Illustration for two particular networks

The following figure(left) illustrates the early stopping mechanism. The network is from window 1, with 7 hidden units and test MSE of 6.467. We see that if we didn’t have this approach and took the network estimated at the maximum number of iterations or some relative measure to the training error, we would end up with a model with a much worse error on the test set, indicating a poorer ability to generalize. In addition the figure compares the predicted VIX to the actual VIX. We see that the same illustrated network fails to generalize. Probably because the test data are on a range of values not covered by the training and validation data. On the other hand, a network of window 5 (bottom), stopped at iteration 33, 9 hidden units, with a test MSE of 1.597, performs well: the test data lie in the zone covered by the training and validation data.

figure3

VAR and ARIMA models

In parallel with the development of the neural network application, we also applied time series auto-regressive models, so that we could have a benchmark to compare with the neural network application.

Before employing ARIMA model, the stationarity of the time series is checked by the augmented Dickey-Fuller test, which indicates that the first difference of VIX time series is stationary. Based on the PACF plot and because we prefer simpler models, we select the ARIMA(3,1,0). The ARIMA is then re-estimated on each of the the five different training windows and the MSE is calculated on the respective test sets. In case of the ARIMA, there is no validation sample, so all the data of a window are available for estimation.
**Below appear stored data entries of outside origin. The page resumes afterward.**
import Summits.RiemannHypothesis.RiemannHypothesis.Theorems.MotivicDoorFfCliff
import Mathlib.RingTheory.MvPolynomial.Symmetric.NewtonIdentities
import Mathlib.RingTheory.Polynomial.Vieta

/-!
# Motivic door, ff calibration: the LATTICE FLOOR under the window determinant
(pub-rhdoor, unit `ffcal`, HOME/FFCAL.md §3 bound B2; seat planner-pub-rhdoor-ffcal-g2-0; revised by seat
planner-pub-rhdoor-ffcal-g3-0: the floors now hold on EVERY pre-cliff window, repeated roots allowed; no
landed statement changed)

HONEST FRAMING (cell charter, verbatim): lottery ticket at the motivic door; RH probability negligible;
consolation prizes are real: a new semi-local Weil-positivity theorem, or a located gap in the
Connes–Consani programme, plus the ff-door theorem.  Nothing in this file is a statement about `ζ`.

Setting of `PfPersistenceFfAngleTwin` (pub-weilobs `FF.md` §1): datum `(q, A)` (`A = frobRoots h` for
Frobenius), `s_n(A) = Σ_{α ∈ A} α^n`, `K(n) = s_n / (2 q^{n/2})`, `T_M = (K(|m - m'|))_{m, m' ≤ M}`
(`ffWindowForm q A M`, `weilWindowForm q h M`).  Proved here ([folklore] algebra; FFCAL.md §3 "B2"):
* `powerSum_frobRoots_mem_intRange`: for MONIC `h ∈ ℤ[x]` every `s_n(frobRoots h)` is an integer — Newton
  (`MvPolynomial.psum_eq_mul_esymm_sub_sum`) over Vieta (`Polynomial.coeff_eq_esymm_roots_of_card`).
* `latticeMatrix_eq`, `det_latticeMatrix`, `det_latticeMatrix_frobRoots_mem_intRange`: the LATTICE MATRIX
  `S_M := (q^{min(m,m')} · s_{|m-m'|}(A))_{m,m'} = D (2 T_M) D`, `D = diag((√q)^m)`; so
  `det S_M = q^{Σ_{m ≤ M} m} · 2^{M+1} · det T_M`, an integer for monic `h` and natural `q`.
* `one_le_det_weilWindowForm_mul_of_posDef` (THE LATTICE FLOOR, determinant form): if `T_M(q, h) ≻ 0` the
  integer `det S_M` is `≥ 1`: `1 ≤ q^{Σ_{m ≤ M} m} · 2^{M+1} · det T_M` — pre-cliff window determinants of
  genuine Frobenius data sit on an integer lattice, uniformly in the datum (the archimedean Weil form has no
  such lattice, FFCAL.md §8).  Definiteness holds under function-field RH (all roots of absolute value `√q`)
  on PRE-CLIFF windows: `one_le_det_weilWindowForm_mul` (roots pairwise distinct, `M + 1 ≤ deg h`) and
  `one_le_det_weilWindowForm_mul_of_le_card` (ANY multiplicities, `M + 1 ≤ D` = number of DISTINCT roots, via
  `MotivicDoorFfCliff.weilWindowForm_posDef_iff`; sharp: `det T_M = 0` for `M ≥ D`).
* `weilWindowForm_sub_latticeFloor_posSemidef_of_posDef` / `…_posSemidef` / `…_posSemidef_of_le_card`
  (Loewner form): under the same hypotheses `T_M - c · 1 ⪰ 0`, `c = latticeFloor q (deg h) M =
  (2^{M+1} q^{Σ_{m ≤ M} m})⁻¹ (2M / ((M+1) deg h))^M = ½ q^{-M(M+1)/2} (M / (2g(M+1)))^M` (`deg h = 2g`), by
  `tr T_M = (M+1) deg h / 2` (`trace_ffWindowForm`) and AM–GM `λ_min ≥ det · (M / tr)^M`.
DATA context (not used in any proof): on the 2332 pre-cliff windows (`M + 1 ≤ D`; 2122 with simple roots)
of the 505 exact objects of the ff calibration, `det S_M ≥ 1` exactly (1 … 2033 digits, two engines;
FFCAL.md §0 A6, §10 D10).  No RH claim in either direction.
-/

set_option linter.dupNamespace false  -- the mandated namespace repeats `RiemannHypothesis`

noncomputable section

open Polynomial Matrix Finset
open scoped ComplexOrder ComplexConjugate

namespace Summit.RiemannHypothesis.RiemannHypothesis.Theorems.MotivicDoor.FfLatticeFloor

open Summit.RiemannHypothesis.RiemannHypothesis.Theorems.PfPersistence.FfAngleTwin
open Summit.RiemannHypothesis.RiemannHypothesis.Theorems.MotivicDoor.FfCliff

/-- The subring of (casts of) integers in `ℂ`. [folklore] -/
abbrev intRange : Subring ℂ := (Int.castRingHom ℂ).range

/-- Membership in `intRange`: `z` is the cast of an integer. [folklore] -/
theorem mem_intRange_iff {z : ℂ} : z ∈ intRange ↔ ∃ n : ℤ, (n : ℂ) = z := by
  simp [intRange, RingHom.mem_range]

/-- VIETA: the elementary symmetric functions of the complex roots of a MONIC integer polynomial are
integers: `e_j(frobRoots h) = (-1)^j · h_{deg h - j}` for `j ≤ deg h`, and `0` beyond. [folklore] -/
theorem esymm_frobRoots_mem_intRange {h : ℤ[X]} (hmon : h.Monic) (j : ℕ) :
    (frobRoots h).esymm j ∈ intRange := by
  rw [mem_intRange_iff]
  set p : ℂ[X] := h.map (Int.castRingHom ℂ) with hp
  have hpm : p.Monic := hmon.map _
  have hdeg : p.natDegree = h.natDegree := hmon.natDegree_map _
  have hroots : frobRoots h = p.roots := rfl
  have hcard : Multiset.card p.roots = p.natDegree := by
    rw [← hroots, card_frobRoots_eq_natDegree, hdeg]
  by_cases hj : j ≤ h.natDegree
  · -- Vieta at `k = deg - j`
    have hk : h.natDegree - j ≤ p.natDegree := by rw [hdeg]; exact Nat.sub_le _ _
    have hv := Polynomial.coeff_eq_esymm_roots_of_card hcard hk
    rw [hpm.leadingCoeff, one_mul, hdeg, Nat.sub_sub_self hj, ← hroots] at hv
    refine ⟨(-1) ^ j * h.coeff (h.natDegree - j), ?_⟩
    have hs : ((-1 : ℂ) ^ j) * ((-1 : ℂ) ^ j) = 1 := by
      rw [← pow_add, ← two_mul, pow_mul]; norm_num
    calc ((((-1) ^ j * h.coeff (h.natDegree - j) : ℤ)) : ℂ)
        = (-1 : ℂ) ^ j * p.coeff (h.natDegree - j) := by
          rw [hp, Polynomial.coeff_map, eq_intCast]; push_cast; ring
      _ = (-1 : ℂ) ^ j * ((-1 : ℂ) ^ j * (frobRoots h).esymm j) := by rw [hv]
      _ = (frobRoots h).esymm j := by rw [← mul_assoc, hs, one_mul]
  · refine ⟨0, ?_⟩
    push Not at hj
    rw [Multiset.esymm, Multiset.powersetCard_eq_empty _ (by rw [card_frobRoots_eq_natDegree]; exact hj)]
    simp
To consider the potential influence of S&P 500 index, a vector auto-regressive (VAR) model is also then applied. As we are only interested in predicting VIX, non-stationary series in levels can still be used in VAR model. In our case, VIX values and log S&P 500 returns are included in the vector. The auto selection function recommends a VAR(4) model, which is then estimated on each of the five windows, the MSE is calculated on the respective test sets.

The MSEs of ARIMA(3,1,0) on those five test sets are 2.825, 2.614, 2.548, 2.020 and 1.604 respectively. The overall MSE equals to 2.3226. The VAR(4) model provides a slightly lower MSE of 2.3188, so that it does not improve substantially the predictions compared with the ARIMA.

Discussion

The application of neural network did not provide evidence to select a model among the three models proposed. Nor did we have an indication of the best architecture in terms of hidden units. We can say that 150 iterations was generally sufficient to train the networks. Choosing the optimal set of weights for network with the criterion of minimal validation MSE provided a good approach for early stopping.
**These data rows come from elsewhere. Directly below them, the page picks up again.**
import Mathlib
import Summits.ValiantsHypothesis.ValiantsHypothesis.Theorems.FifoMatchingNNLinearDegreeCofactorHardCondProbBits
import HarnessLib

/-!
# Crux `NNLinearDegreeCofactorHard` (stmt-ValiantsHypothesis-23918), line `internal_cofactor`: PASSAGE PRICING — the
# counting form of (D*-3) (LEAD-HANDOFF §p2) over free / forced / soft-forced coins

The passage dichotomy of the ∀c candidate μ* = `shedWord`: along a respecting word, every passage of a colour boundary through
the front is either a PASSED exhaustion gate (a past-designated coin takes its past-designated value; priced SOFTLY `2/3 : 1/3`
so that failing is allowed) or carries an injectively attributed TEST (a past-designated coin whose other value kills respect:
priced `1 : 0`).  This file turns that bookkeeping into a bound on the number of words, over the single-coin supermartingale
`CondProbBits.sum_prod_condWeightBit_le_one`:

* `passageWeight` — the weight of coin `j` given a past-measurable KIND `κ j v ∈ {0 free, 1 forced, 2 soft}` and designated
  value `f j v`; `sum_passageWeight_setBit` (conditional probability), `passageWeight_eq_of_agree` (past-measurable);
* `prod_passageWeight_eq` — along a word taking the designated value at every forced coin, the product of the weights is
  `2^{-J} · 2^T · (4/3)^{G} · (2/3)^{F}` (`T` forced coins, `G` passed soft coins, `F` failed soft coins);
* `gain_ge` — `2^T (4/3)^G (2/3)^F ≥ (4/3)^P` whenever `F ≤ T` and `P ≤ T + G` (the attribution: every failed gate and every
  gateless passage owns a distinct test);
* `card_mul_le_of_passages` — **hence `#A · (4/3)^P ≤ 2^J`** for every set `A` of words that take the designated value at
  their forced coins and satisfy the two attribution inequalities with `P` passages.

Honest framing: elementary counting; the deterministic attribution itself ((D*-1),(D*-2),(D*-4) over `ShedWordDefs`) is NOT
here; nothing here proves (D*), S2b, the crux or VP ≠ VNP.  Definitions: bookkeeping `bitAt`, `passageWeight`; no named facts.
-/

noncomputable section

-- Sub = Summit single-conjunct layout: the duplicated namespace component is mandated by the tree.
set_option linter.dupNamespace false

namespace Summit.ValiantsHypothesis.ValiantsHypothesis.Theorems.FifoMatching.NNLinearDegreeCofactorHard.CondProbBits

open Finset

variable {J : ℕ}

/-- Coin `j` of `v` (junk `false` beyond the end). [folklore] -/
def bitAt (v : Fin J → Bool) (j : ℕ) : Bool := if h : j < J then v ⟨j, h⟩ else false

/-- **The passage weight** of coin `j`: free `1/2`; forced (`κ = 1`): `1` on the designated value `f`, `0` otherwise; soft
(`κ = 2`): `2/3` on `f`, `1/3` otherwise (any other kind value is treated as free). [folklore] -/
def passageWeight (κ : ℕ → (Fin J → Bool) → ℕ) (f : ℕ → (Fin J → Bool) → Bool) (j : ℕ) (v : Fin J → Bool) : ℝ :=
  if κ j v = 1 then (if bitAt v j = f j v then 1 else 0)
  else if κ j v = 2 then (if bitAt v j = f j v then 2 / 3 else 1 / 3)
  else 1 / 2

variable (κ : ℕ → (Fin J → Bool) → ℕ) (f : ℕ → (Fin J → Bool) → Bool)

/-- Nonnegativity. [folklore] -/
theorem passageWeight_nonneg (j : ℕ) (v : Fin J → Bool) : 0 ≤ passageWeight κ f j v := by
  unfold passageWeight; split_ifs <;> norm_num

/-- **Past-measurability**: if the kind and the designated value of coin `j` depend on the bits `< j` only, the weight depends
on the bits `≤ j` only. [folklore] -/
theorem passageWeight_eq_of_agree
    (hκ : ∀ j (v w : Fin J → Bool), (∀ i : Fin J, i.val < j → v i = w i) → κ j v = κ j w ∧ f j v = f j w)
    (j : ℕ) {v w : Fin J → Bool} (h : ∀ i : Fin J, i.val ≤ j → v i = w i) :
    passageWeight κ f j v = passageWeight κ f j w := by
  obtain ⟨hk, hf⟩ := hκ j v w (fun i hi => h i hi.le)
  have hb : bitAt v j = bitAt w j := by
    unfold bitAt
    split_ifs with hj
    · exact h _ le_rfl
    · rfl
  unfold passageWeight
  rw [hk, hf, hb]

/-- **Conditional probability**: over the two values of coin `j` the weights sum to exactly `1` (past-measurable kind/value).
[folklore] -/
theorem sum_passageWeight_setBit
    (hκ : ∀ j (v w : Fin J → Bool), (∀ i : Fin J, i.val < j → v i = w i) → κ j v = κ j w ∧ f j v = f j w)
    (j : ℕ) (hj : j < J) (v : Fin J → Bool) :
    ∑ b : Bool, passageWeight κ f j (fun k : Fin J => if k.val = j then b else v k) = 1 := by
  set F : Bool → (Fin J → Bool) := fun b k => if k.val = j then b else v k with hF
  have hagree : ∀ b, ∀ i : Fin J, i.val < j → F b i = v i := by
    intro b i hi; simp only [hF]; rw [if_neg (by omega)]
  have hk : ∀ b, κ j (F b) = κ j v ∧ f j (F b) = f j v := fun b => hκ j (F b) v (hagree b)
  have hbit : ∀ b, bitAt (F b) j = b := by
    intro b
    unfold bitAt; rw [dif_pos hj]
    show (if (j = j) then b else v ⟨j, hj⟩) = b
    rw [if_pos rfl]
  show ∑ b : Bool, passageWeight κ f j (F b) = 1
  have hrw : ∀ b, passageWeight κ f j (F b) =
      (if κ j v = 1 then (if b = f j v then 1 else 0)
       else if κ j v = 2 then (if b = f j v then 2 / 3 else 1 / 3) else 1 / 2 : ℝ) := by
    intro b; unfold passageWeight; rw [(hk b).1, (hk b).2, hbit b]
  simp only [hrw]
  by_cases h1 : κ j v = 1
  · simp only [if_pos h1]; exact sum_forcedWeight_eq _
  · simp only [if_neg h1]
    by_cases h2 : κ j v = 2
    · simp only [if_pos h2]; exact sum_softWeight_eq _
    · simp only [if_neg h2]; simp

/-! ### The product along a word and the gain -/

/-- Along a word taking the designated value at every forced coin, the product of the passage weights is
`(1/2)^J · 2^T · (4/3)^G · (2/3)^F` with `T` = forced coins, `G` = passed soft coins, `F` = failed soft coins. [folklore] -/
theorem prod_passageWeight_eq (v : Fin J → Bool) (hforced : ∀ j < J, κ j v = 1 → bitAt v j = f j v) :
    ∏ j ∈ range J, passageWeight κ f j v
      = (1 / 2 : ℝ) ^ J * 2 ^ ((range J).filter fun j => κ j v = 1).card
        * (4 / 3 : ℝ) ^ ((range J).filter fun j => κ j v = 2 ∧ bitAt v j = f j v).card
        * (2 / 3 : ℝ) ^ ((range J).filter fun j => κ j v = 2 ∧ bitAt v j ≠ f j v).card := by
  -- pointwise: weight = 1/2 · 2^[forced] · (4/3)^[soft ∧ pass] · (2/3)^[soft ∧ fail]
  have hpt : ∀ j ∈ range J, passageWeight κ f j v
      = (1 / 2 : ℝ) * (if κ j v = 1 then 2 else 1) * (if κ j v = 2 ∧ bitAt v j = f j v then 4 / 3 else 1)
        * (if κ j v = 2 ∧ bitAt v j ≠ f j v then 2 / 3 else 1) := by
    intro j hj
    rw [mem_range] at hj
    unfold passageWeight
    by_cases h1 : κ j v = 1
    · rw [if_pos h1, if_pos (hforced j hj h1), if_pos h1,
        if_neg (by rintro ⟨h2, -⟩; omega), if_neg (by rintro ⟨h2, -⟩; omega)]
      norm_num
    · rw [if_neg h1, if_neg h1]
      by_cases h2 : κ j v = 2
      · rw [if_pos h2]
        by_cases hb : bitAt v j = f j v
        · rw [if_pos hb, if_pos ⟨h2, hb⟩, if_neg (fun h => h.2 hb)]; norm_num
        · rw [if_neg hb, if_neg (fun h => hb h.2), if_pos ⟨h2, hb⟩]; norm_num
      · rw [if_neg h2, if_neg (fun h => h2 h.1), if_neg (fun h => h2 h.1)]; norm_num
  rw [prod_congr rfl hpt, prod_mul_distrib, prod_mul_distrib, prod_mul_distrib, prod_const, card_range,
    prod_ite, prod_ite, prod_ite]
  simp only [prod_const_one, mul_one, prod_const]

/-- **The gain inequality**: `2^T · (4/3)^G · (2/3)^F ≥ (4/3)^P` whenever every failed soft coin owns a test (`F ≤ T`) and
passed gates plus tests cover the passages (`P ≤ T + G`). [folklore] -/
theorem gain_ge (T G F P : ℕ) (hF : F ≤ T) (hP : P ≤ T + G) :
    (4 / 3 : ℝ) ^ P ≤ 2 ^ T * (4 / 3 : ℝ) ^ G * (2 / 3 : ℝ) ^ F := by
  obtain ⟨d, rfl⟩ : ∃ d, T = F + d := ⟨T - F, by omega⟩
  -- `2^(F+d) (2/3)^F = (4/3)^F · 2^d ≥ (4/3)^F · (4/3)^d`
  have h1 : (2 : ℝ) ^ (F + d) * (2 / 3 : ℝ) ^ F = (4 / 3 : ℝ) ^ F * 2 ^ d := by
    rw [pow_add, mul_assoc, mul_comm ((2 : ℝ) ^ d), ← mul_assoc, ← mul_pow]; norm_num
  have h2 : (4 / 3 : ℝ) ^ d ≤ 2 ^ d := pow_le_pow_left₀ (by norm_num) (by norm_num) d
  calc (4 / 3 : ℝ) ^ P ≤ (4 / 3 : ℝ) ^ (F + d + G) := pow_le_pow_right₀ (by norm_num) (by omega)
    _ = (4 / 3 : ℝ) ^ F * (4 / 3) ^ d * (4 / 3) ^ G := by rw [pow_add, pow_add]
    _ ≤ (4 / 3 : ℝ) ^ F * 2 ^ d * (4 / 3) ^ G := by gcongr
    _ = 2 ^ (F + d) * (4 / 3 : ℝ) ^ G * (2 / 3 : ℝ) ^ F := by rw [← h1]; ring

/-- **Passage pricing.**  Let the kinds `κ j v ∈ {1 forced, 2 soft, else free}` and designated values `f j v` depend on the bits
`< j` only.  If every word of `A` takes the designated value at each of its forced coins, and for every word of `A` the failed soft
coins number at most the forced coins (`F ≤ T`) and `P ≤ T + G` (`G` = passed soft coins), then `#A · (4/3)^P ≤ 2^J`.
[folklore] -/
theorem card_mul_le_of_passages
    (hκ : ∀ j (v w : Fin J → Bool), (∀ i : Fin J, i.val < j → v i = w i) → κ j v = κ j w ∧ f j v = f j w)
    (A : Finset (Fin J → Bool)) (P : ℕ)
    (hforced : ∀ v ∈ A, ∀ j < J, κ j v = 1 → bitAt v j = f j v)
    (hF : ∀ v ∈ A, ((range J).filter fun j => κ j v = 2 ∧ bitAt v j ≠ f j v).card
      ≤ ((range J).filter fun j => κ j v = 1).card)
    (hP : ∀ v ∈ A, P ≤ ((range J).filter fun j => κ j v = 1).card
      + ((range J).filter fun j => κ j v = 2 ∧ bitAt v j = f j v).card) :
    (A.card : ℝ) * (4 / 3 : ℝ) ^ P ≤ 2 ^ J := by
  have h2J : (0 : ℝ) < 2 ^ J := by positivity
  have key := card_mul_le_one_of_condWeightBit (passageWeight κ f) (passageWeight_nonneg κ f)
    (fun j v w h => passageWeight_eq_of_agree κ f hκ j h)
    (fun j hj v => (sum_passageWeight_setBit κ f hκ j hj v).le) A ((4 / 3 : ℝ) ^ P / 2 ^ J) ?_
  · rw [← mul_div_assoc, div_le_iff₀ h2J, one_mul] at key
    exact key
  · intro v hv
    rw [prod_passageWeight_eq κ f v (hforced v hv), div_eq_mul_inv, one_div, inv_pow, mul_comm ((4 / 3 : ℝ) ^ P)]
    rw [mul_assoc, mul_assoc]
    refine mul_le_mul_of_nonneg_left ?_ (by positivity)
    rw [← mul_assoc]
    exact gain_ge _ _ _ _ (hF v hv) (hP v hv)

end Summit.ValiantsHypothesis.ValiantsHypothesis.Theorems.FifoMatching.NNLinearDegreeCofactorHard.CondProbBits

end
It might be that more lags are needed, or a transformation of the VIX data, to improve the performance. A larger number of initial conditions for the sampling and for the weights might allow to avoid possible local minima. Cross-validation could be used instead of the one validation set sampling approach.

As for the contribution of S&P, which is fairly correlated with VIX contemporaneously, it might contain little information for the prediction of VIX one day ahead. An indication for this with the traditional models is that the VAR model did not improve the prediction error compared with the ARIMA models.

In some cases, the neural network performed better on the test set than ARIMA model. The poor performance on the other parts of the time series compared to ARIMA is probably due to lack of generalization.

The major obstacle however is the package we used. We had to program ourselves features that are readily available in other applications (such as MatLab), like the early stopping procedure and support for designing the scheme of training, validation and test sets. This led us to implement workarounds that were unnecessarily complex and very programming time and processing time consuming. Processing time was probably over 100 times higher if we had had access to the intermediary results. This limited our exploration of the space of different models, parameters or initial conditions. Also, we had little control over activation functions, optimization algorithms, and of course the basic setting of a feed-forward neural network with the back-propagation algorithm.